Peu de jours s’étaient passés depuis que le père d’Aigrigny avait été si courageusement arraché par Gabriel à la fureur populaire. Trois ecclésiastiques portant des robes noires, des rabats blancs et des bonnets carrés, se promenaient dans le jardin d’un pas lent et mesuré ; le plus jeune de ces trois prêtres semblait avoir trente ans ; sa figure était pâle, creuse et empreinte d’une certaine rudesse ascétique ; ses deux compagnons, âgés de cinquante à soixante ans, avaient, au contraire, une physionomie à la fois béate et rusée ; leurs joues luisaient au soleil, vermeilles et rebondies, tandis que leurs trois mentons, grassement étagés, descendaient mollement jusque sur la fine batiste de leurs rabats. Selon les règles de leur ordre (ils appartenaient à la société de Jésus), qui leur défendent de se promener seulement deux ensemble, ces trois congréganistes ne se quittaient pas d’une seconde.
 
– Je crains bien, disait l’un des deux en continuant une conversation commencée et parlant d’une personne absente, je crains bien que la continuelle agitation à laquelle le révérend père a été en proie depuis que le choléra l’a frappé, n’ait usé ses forces… et causé la dangereuse rechute qui aujourd’hui fait craindre pour ses jours.
 
– Jamais, dit-on, reprit l’autre révérend père, on n’a vu d’inquiétudes et d’angoisses pareilles aux siennes.
 
– Aussi, dit amèrement le plus jeune prêtre, est-il pénible de penser que Sa Révérence le père Rodin a été un sujet de scandale en raison de ses refus obstinés de faire avant-hier une confession publique, lorsque son état parut si désespéré, qu’entre deux accès de son délire on crut devoir lui proposer les derniers sacrements.
 
– Sa Révérence a prétendu n’être pas aussi mal qu’on le supposait, reprit un des pères, et qu’il accomplirait ses derniers devoirs lorsqu’il en sentirait la nécessité.
 
– Le fait est que depuis trois jours qu’on l’a amené ici mourant… sa vie n’a été, pour ainsi dire, qu’une longue et douloureuse agonie, et pourtant il vit encore.
 
– Moi, je l’ai veillé pendant les trois premiers jours de sa maladie, avec M. Rousselet, l’élève du docteur Baleinier, reprit le plus jeune père ; il n’a presque pas eu un moment de connaissance, et lorsque le Seigneur lui accordait quelques instants lucides, il les employait en emportements détestables contre le sort qui le clouait sur son lit.
 
– On affirme, reprit l’autre révérend père, que le père Rodin aurait répondu à Mgr le cardinal Malipieri, qui était venu l’engager à faire une fin exemplaire, digne d’un fils de Loyola, notre saint fondateur (à ces mots, les trois jésuites s’inclinèrent simultanément comme s’ils eussent été mus par un même ressort), on affirme, dis-je, que le père Rodin aurait répondu à Son Éminence : Je n’ai pas besoin de me confesser publiquement… JE VEUX VIVRE ET JE VIVRAI.
 
– Je n’ai pas été témoin de cela… mais si le père Rodin a osé prononcer de telles paroles… dit vivement le jeune père indigné, c’est un…
 
Puis la réflexion lui venant sans doute à propos, il jeta un regard oblique sur ses deux compagnons muets, impassibles, et il ajouta :
 
– C’est un grand malheur pour son âme… mais je suis certain qu’on a calomnié Sa Révérence.
 
– C’est aussi seulement comme bruit calomnieux que je rapportais ces paroles, dit l’autre prêtre en échangeant un regard avec son compagnon.
 
Un assez long silence suivit cet entretien.

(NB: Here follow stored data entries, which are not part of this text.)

import Summits.HubbardSuperconductivity.HubbardSuperconductivity.Theorems.AnisotropyChordTransferFibre3FinXDEvalW

/-!
# Route `AnisotropyChord` / H0 rotor rung: FIN per-`L` SIDE-CONDITION cell facts, `L = 23` (GM₃ cells 115–115)

Kernel facts `sdCellAnyZ 23 (49/50) 20 la lb (c, bn, aD) = true` (regime clause `mHole ≥ 0 ∧ facMI·η·(aD + b/(2+cos θ)) < c` on the cell, or vacuity), g5's `xbEval` objects, `decide +kernel`.
Prover seat `hubbard-h0-rotor-p3` g7; helper for piece A = stmt-HubbardSuperconductivity-23918 of rung 19089 (`--supports`, helper class).
WHAT THIS IS NOT: nothing here proves superconductivity in the Hubbard model (rotor TARGET as worded stays FALSE, g15 verdict); kernel facts /
assembly for ONE conditional reduction at one `L`.
-/

set_option linter.dupNamespace false
set_option autoImplicit false

namespace Summit.HubbardSuperconductivity.HubbardSuperconductivity.Theorems.AnisotropyChord.Transfer.Fibre3

namespace FinXD

/-- side-condition cell `[1734434730251293, 1777795598507576]` of `L = 23` (`cert`). [folklore] -/
theorem sd23_115 : sdCellAnyZ 23 (49/50 : ℚ) 20 1734434730251293 1777795598507576 ((11/20 : ℚ), (18 : ℕ), (2/25 : ℚ)) = true := by (rw [← sdCellAnyZW_eq]; decide +kernel)

end FinXD

end Summit.HubbardSuperconductivity.HubbardSuperconductivity.Theorems.AnisotropyChord.Transfer.Fibre3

En conversant ainsi, les trois congréganistes avaient parcouru une longue allée aboutissant à un quinconce. Au milieu de ce rond-point, d’où rayonnaient d’autres avenues, on voyait une grande table ronde en pierre ; un homme, aussi vêtu du costume ecclésiastique, était agenouillé sur cette table ; on lui avait attaché sur le dos et sur la poitrine deux grands écriteaux.
 
L’un portait ce mot écrit en grosses lettres : INSOUMIS.
 
L’autre : CHARNEL.
 
Le révérend père qui subissait, selon la règle, à l’heure de la promenade, cette niaise et humiliante punition d’écolier, était un homme de quarante ans, à la carrure d’Hercule, au cou de taureau, aux cheveux noirs et crépus, au visage basané ; quoique, selon l’usage, il tînt constamment et humblement les yeux baissés, on devinait, à la rude et fréquente contraction de ses gros sourcils, que son ressentiment intérieur était peu d’accord avec son apparente résignation, surtout lorsqu’il voyait s’approcher de lui les révérends pères qui, en assez grand nombre et toujours trois par trois ou isolément, se promenaient dans les allées aboutissant au rond-point où il était exposé.
 
Lorsqu’ils passèrent devant ce vigoureux pénitent, les trois révérends pères dont nous avons parlé, obéissant à un mouvement d’une régularité, d’un ensemble admirable, levèrent simultanément les yeux au ciel comme pour lui demander pardon de l’abomination et de la désolation dont un des leurs était cause ; puis, d’un second regard, non moins mécanique que le premier, ils foudroyèrent, toujours simultanément, le pauvre diable aux écriteaux, robuste gaillard qui semblait réunir tous les droits possibles à se montrer insoumis et charnel ; après quoi, poussant comme un seul homme trois profonds soupirs d’indignation sainte, d’une intonation exactement pareille, les révérends pères recommencèrent leur promenade avec une précision automatique.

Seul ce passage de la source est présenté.